DESCRIPTION OF THE TASK: Scan the entries below for the word "asIdeal". Copy each line that has it.

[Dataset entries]
* * * * * * * * *

/-- **The character sum of (polynomial spatial multiplier) × (scalar) × (symbol)** is at most `‖c‖·(βL²)²·N_D·ρ`, where `N_D ≥ Σ_z‖Ď(z)‖` and `ρ ≥` the grid character
sum of the symbol at `N = 2M` (spin `τ`). [cite: BenfattoGiulianiMastropietro2006, §3 (3.3)] -/
theorem sum_norm_charSum_evalMul_le {β : ℝ} (hβ : β ≠ 0) (Dm : TrigPolyC4v) (Ψ : FreqMomentum L M × Fin 2 → ℂ) (c : ℂ) (τ : Fin 2) {N_D ρ : ℝ}
    (hND : ∑ z : TorusSite 2 L, ‖framePosKernel L Dm z‖ ≤ N_D)
    (hρ : ∑ a : TorusSite 1 (2 * M), ∑ bv : TorusSite 2 L, ‖∑ q₀ : TorusSite 1 (2 * M), ∑ qv : TorusSite 2 L,
      torusChar q₀ a * torusChar qv bv * gridSymbol L M (2 * M) β Ψ τ q₀ qv‖ ≤ ρ) :
    ∑ z : TorusSite 1 (2 * M) × TorusSite 2 L, ‖∑ q : TorusSite 1 (2 * M) × TorusSite 2 L, (torusChar q.1 z.1 * torusChar q.2 z.2) •
        ((Dm.eval (latticeMomentum L q.2) : ℂ) * (c * Ψ ((⟨(q.1 0).val, ZMod.val_lt (q.1 0)⟩, q.2), τ)))‖ ≤
      ‖c‖ * (β * (L : ℝ) ^ 2) ^ 2 * N_D * ρ := by
  have hL : (0 : ℝ) < (L : ℝ) ^ 2 := by have := NeZero.pos L; positivity
  have hsplit := sum_norm_charSum_spatialMul_le (P := 2 * M) (fun kv : TorusSite 2 L => (Dm.eval (latticeMomentum L kv) : ℂ))
    (fun q : TorusSite 1 (2 * M) × TorusSite 2 L => c * Ψ ((⟨(q.1 0).val, ZMod.val_lt (q.1 0)⟩, q.2), τ))
  have hD : ((L : ℝ) ^ 2)⁻¹ * ∑ x : TorusSite 2 L, ‖∑ kv : TorusSite 2 L, (Dm.eval (latticeMomentum L kv) : ℂ) * torusChar kv x‖ ≤ N_D := by
    rw [sum_norm_charSum_eval_eq, ← mul_assoc, inv_mul_cancel₀ hL.ne', one_mul]; exact hND
  have hΨ : ∑ z : TorusSite 1 (2 * M) × TorusSite 2 L, ‖∑ q : TorusSite 1 (2 * M) × TorusSite 2 L, (torusChar q.1 z.1 * torusChar q.2 z.2) •
      (c * Ψ ((⟨(q.1 0).val, ZMod.val_lt (q.1 0)⟩, q.2), τ))‖ ≤ ‖c‖ * ((β * (L : ℝ) ^ 2) ^ 2 * ρ) := by
    rw [sum_norm_charSum_const_mul, sum_norm_charSum_eq_mul_gridSymbol_twoM hβ]
    exact mul_le_mul_of_nonneg_left (mul_le_mul_of_nonneg_left hρ (sq_nonneg _)) (norm_nonneg _)
  have hN0 : 0 ≤ N_D := (sum_nonneg fun _ _ => norm_nonneg _).trans hND
  calc _ ≤ _ := hsplit
    _ = (((L : ℝ) ^ 2)⁻¹ * ∑ x : TorusSite 2 L, ‖∑ kv : TorusSite 2 L, (Dm.eval (latticeMomentum L kv) : ℂ) * torusChar kv x‖) *
          ∑ z : TorusSite 1 (2 * M) × TorusSite 2 L, ‖∑ q : TorusSite 1 (2 * M) × TorusSite 2 L, (torusChar q.1 z.1 * torusChar q.2 z.2) •
            (c * Ψ ((⟨(q.1 0).val, ZMod.val_lt (q.1 0)⟩, q.2), τ))‖ := by ring
    _ ≤ N_D * (‖c‖ * ((β * (L : ℝ) ^ 2) ^ 2 * ρ)) :=
          mul_le_mul hD hΨ (sum_nonneg fun _ _ => norm_nonneg _) hN0
    _ = ‖c‖ * (β * (L : ℝ) ^ 2) ^ 2 * N_D * ρ := by ring
/-- `θ` on elementary tensors, in terms of the `Â`-module structure of `AdicCompletion I C` and
the change of rings `AdicCompletion I C ≅ Ĉ`: `θ (c ⊗ x) = x • [c]`. [folklore] -/
theorem completionTensor_tmul_eq (c : C) (x : AdicCompletion I A) :
    completionTensor C I (c ⊗ₜ x) =
      adicCompletionChangeOfRings I (I.map (algebraMap A C)) C rfl (x • AdicCompletion.of I C c) := by
  rw [completionTensor_tmul]
  induction x using AdicCompletion.induction_on with
  | h a =>
    ext n
    rw [val_mul, adicCompletionChangeOfRings_val, AdicCompletion.smul_eval, val_adicCompletionMap_mk,
      AdicCompletion.algebraMap_apply, Algebra.algebraMap_self, RingHom.id_apply]
    change _ = quotPowSMulEquiv I _ C rfl n ((a.val n : A) • (AdicCompletion.of I C c).val n)
    simp only [AdicCompletion.of_apply, Submodule.mkQ_apply, ← Submodule.Quotient.mk_smul,
      quotPowSMulEquiv_mk]
    simp only [Ideal.Quotient.mk_eq_mk]
    rw [← map_mul]
    congr 1
    rw [Algebra.smul_def, mul_comm]

/-- **`θ` is the module isomorphism of Mathlib followed by the change of rings**:
`θ = changeOfRings ∘ AdicCompletion.ofTensorProduct ∘ comm`. [folklore] -/
theorem completionTensor_eq (t : C ⊗[A] AdicCompletion I A) :
    completionTensor C I t =
      adicCompletionChangeOfRings I (I.map (algebraMap A C)) C rfl
        (ofTensorProduct I C (TensorProduct.comm A C (AdicCompletion I A) t)) := by
  induction t using TensorProduct.induction_on with
  | zero => simp
  | tmul c x => rw [completionTensor_tmul_eq, TensorProduct.comm_tmul, ofTensorProduct_tmul]
  | add t₁ t₂ h₁ h₂ => rw [map_add, h₁, h₂, map_add, map_add, map_add]

/-- `θ : C ⊗_A Â → Ĉ` is bijective for `C` finite over Noetherian `A` (Matsumura Thm. 8.7:
`M ⊗_A Â ≅ M̂` for finite `M`; Mathlib's `ofTensorProduct_bijective_of_finite_of_isNoetherian`).
[cite: Matsumura1987, Thm. 8.7] -/
theorem completionTensor_bijective [IsNoetherianRing A] [Module.Finite A C] :
    Function.Bijective (completionTensor C I) := by
  have h : (completionTensor C I : C ⊗[A] AdicCompletion I A → _) =
      adicCompletionChangeOfRings I (I.map (algebraMap A C)) C rfl ∘ ofTensorProduct I C ∘
        TensorProduct.comm A C (AdicCompletion I A) :=
    funext (completionTensor_eq C I)
  rw [h]
  exact (LinearEquiv.bijective _).comp
    ((ofTensorProduct_bijective_of_finite_of_isNoetherian I C).comp (LinearEquiv.bijective _))

/-- **Completion commutes with finite base change** (Matsumura Thm. 8.7 in ring form; Stacks
07N9, first equality "`S^∧ = S ⊗_R R^∧`"): `C ⊗_A Â ≃ₐ[C] Ĉ` for a finite algebra `C` over a
Noetherian ring `A` and any ideal `I` of `A` (`Ĉ` = the `IC`-adic completion).
[cite: Matsumura1987, Thm. 8.7] -/
def completionTensorEquiv [IsNoetherianRing A] [Module.Finite A C] :
    C ⊗[A] AdicCompletion I A ≃ₐ[C] AdicCompletion (I.map (algebraMap A C)) C :=
  AlgEquiv.ofBijective (completionTensor C I) (completionTensor_bijective C I)

/-- `completionTensorEquiv (c ⊗ x) = c · ι(x)`. [folklore] -/
@[simp]
theorem completionTensorEquiv_tmul [IsNoetherianRing A] [Module.Finite A C] (c : C)
    (x : AdicCompletion I A) :
    completionTensorEquiv C I (c ⊗ₜ x) =
      algebraMap C _ c * adicCompletionMap I (I.map (algebraMap A C)) (algebraMap A C) le_rfl x :=
  completionTensor_tmul C I c x

end BaseChange


/-! ## Finite algebras over a Noetherian local ring are semilocal -/

section FiniteOverLocal

variable (A C : Type u) [CommRing A] [CommRing C] [Algebra A C] [IsLocalRing A]
  [Module.Finite A C]

omit [Module.Finite A C] in
/-- A maximal ideal of an integral (e.g. finite) algebra `C` over a local ring `(A, 𝔪)` lies
over `𝔪`. (The same statement, in `Ideal.under` form, is
`Literature.RingTheory.OrderOfVanishing.under_eq_maximalIdeal` of `NormOrd.lean`; duplicated
here pending consolidation, to avoid that file's unrelated imports.) [folklore] -/
theorem under_eq_maximalIdeal_of_isMaximal [Algebra.IsIntegral A C] (n : Ideal C) [n.IsMaximal] :
    n.comap (algebraMap A C) = maximalIdeal A :=
  IsLocalRing.eq_maximalIdeal (Ideal.isMaximal_comap_of_isIntegral_of_isMaximal n)

/-- Every maximal ideal of `C` contains `𝔪C`. [folklore] -/
theorem map_maximalIdeal_le (n : Ideal C) [n.IsMaximal] :
    (maximalIdeal A).map (algebraMap A C) ≤ n :=
  Ideal.map_le_iff_le_comap.mpr (under_eq_maximalIdeal_of_isMaximal A C n).ge

/-- `𝔪C ⊆ ⨅ 𝔫`, the intersection of the maximal ideals of `C`. [folklore] -/
theorem map_maximalIdeal_le_iInf :
    (maximalIdeal A).map (algebraMap A C) ≤ ⨅ n : MaximalSpectrum C, n.asIdeal :=
  le_iInf fun n => @map_maximalIdeal_le A C _ _ _ _ _ n.asIdeal n.isMaximal

/-- A prime of `C` containing `𝔪C` is maximal (it lies over the maximal ideal `𝔪`, and `C` is
integral over `A`). [folklore] -/
theorem isMaximal_of_isPrime_of_map_maximalIdeal_le (P : Ideal C) [P.IsPrime]
    (hP : (maximalIdeal A).map (algebraMap A C) ≤ P) : P.IsMaximal := by
  have h1 : maximalIdeal A ≤ P.comap (algebraMap A C) := Ideal.map_le_iff_le_comap.mp hP
  have h2 : P.comap (algebraMap A C) = maximalIdeal A :=
    le_antisymm (IsLocalRing.le_maximalIdeal (Ideal.IsPrime.ne_top inferInstance)) h1
  haveI : (P.comap (algebraMap A C)).IsMaximal := h2 ▸ inferInstance
  exact Ideal.isMaximal_of_isIntegral_of_isMaximal_comap (R := A) P inferInstance

/-- `⨅ 𝔫 ⊆ √(𝔪C)`: every prime containing `𝔪C` is one of the `𝔫`. [folklore] -/
theorem iInf_le_radical_map_maximalIdeal :
    (⨅ n : MaximalSpectrum C, n.asIdeal) ≤ ((maximalIdeal A).map (algebraMap A C)).radical := by
  rw [Ideal.radical_eq_sInf]
  refine le_sInf fun P hP => ?_
  haveI : P.IsPrime := hP.2
  exact iInf_le_of_le ⟨P, isMaximal_of_isPrime_of_map_maximalIdeal_le A C P hP.1⟩ le_rfl

/-- `(⨅ 𝔫)ᵉ ⊆ 𝔪C` for some `e`, when `A` is Noetherian (so that `C` is). [folklore] -/
theorem exists_iInf_pow_le_map_maximalIdeal [IsNoetherianRing A] :
    ∃ e : ℕ, (⨅ n : MaximalSpectrum C, n.asIdeal) ^ e ≤ (maximalIdeal A).map (algebraMap A C) := by
  haveI : IsNoetherianRing C := isNoetherian_of_tower A inferInstance
  exact Ideal.exists_pow_le_of_le_radical_of_fg (iInf_le_radical_map_maximalIdeal A C)
    (IsNoetherian.noetherian _)

include A in
/-- **A finite algebra over a local ring has finitely many maximal ideals** (they are primes
over `𝔪`, and there are finitely many of those, Mathlib's `Algebra.QuasiFinite.finite_primesOver`).
(Identical to `Literature.RingTheory.OrderOfVanishing.finite_maximalSpectrum` of `NormOrd.lean`;
duplicated here pending consolidation, to avoid that file's unrelated imports.) [folklore] -/
theorem finite_maximalSpectrum_of_finite : Finite (MaximalSpectrum C) := by
  have hfin : ((maximalIdeal A).primesOver C).Finite := Algebra.QuasiFinite.finite_primesOver _
  haveI := hfin.to_subtype
  refine Finite.of_injective
    (fun n : MaximalSpectrum C =>
      (⟨n.asIdeal, ⟨@Ideal.IsMaximal.isPrime _ _ _ n.isMaximal,
        ⟨(@under_eq_maximalIdeal_of_isMaximal A C _ _ _ _ _ n.asIdeal n.isMaximal).symm⟩⟩⟩ :
        (maximalIdeal A).primesOver C))
    fun n n' h => MaximalSpectrum.ext (congrArg Subtype.val h)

* * * * * * * * *

EXERCISE ANSWER:
    (maximalIdeal A).map (algebraMap A C) ≤ ⨅ n : MaximalSpectrum C, n.asIdeal :=
  le_iInf fun n => @map_maximalIdeal_le A C _ _ _ _ _ n.asIdeal n.isMaximal
    (⨅ n : MaximalSpectrum C, n.asIdeal) ≤ ((maximalIdeal A).map (algebraMap A C)).radical := by
    ∃ e : ℕ, (⨅ n : MaximalSpectrum C, n.asIdeal) ^ e ≤ (maximalIdeal A).map (algebraMap A C) := by
      (⟨n.asIdeal, ⟨@Ideal.IsMaximal.isPrime _ _ _ n.isMaximal,
        ⟨(@under_eq_maximalIdeal_of_isMaximal A C _ _ _ _ _ n.asIdeal n.isMaximal).symm⟩⟩⟩ :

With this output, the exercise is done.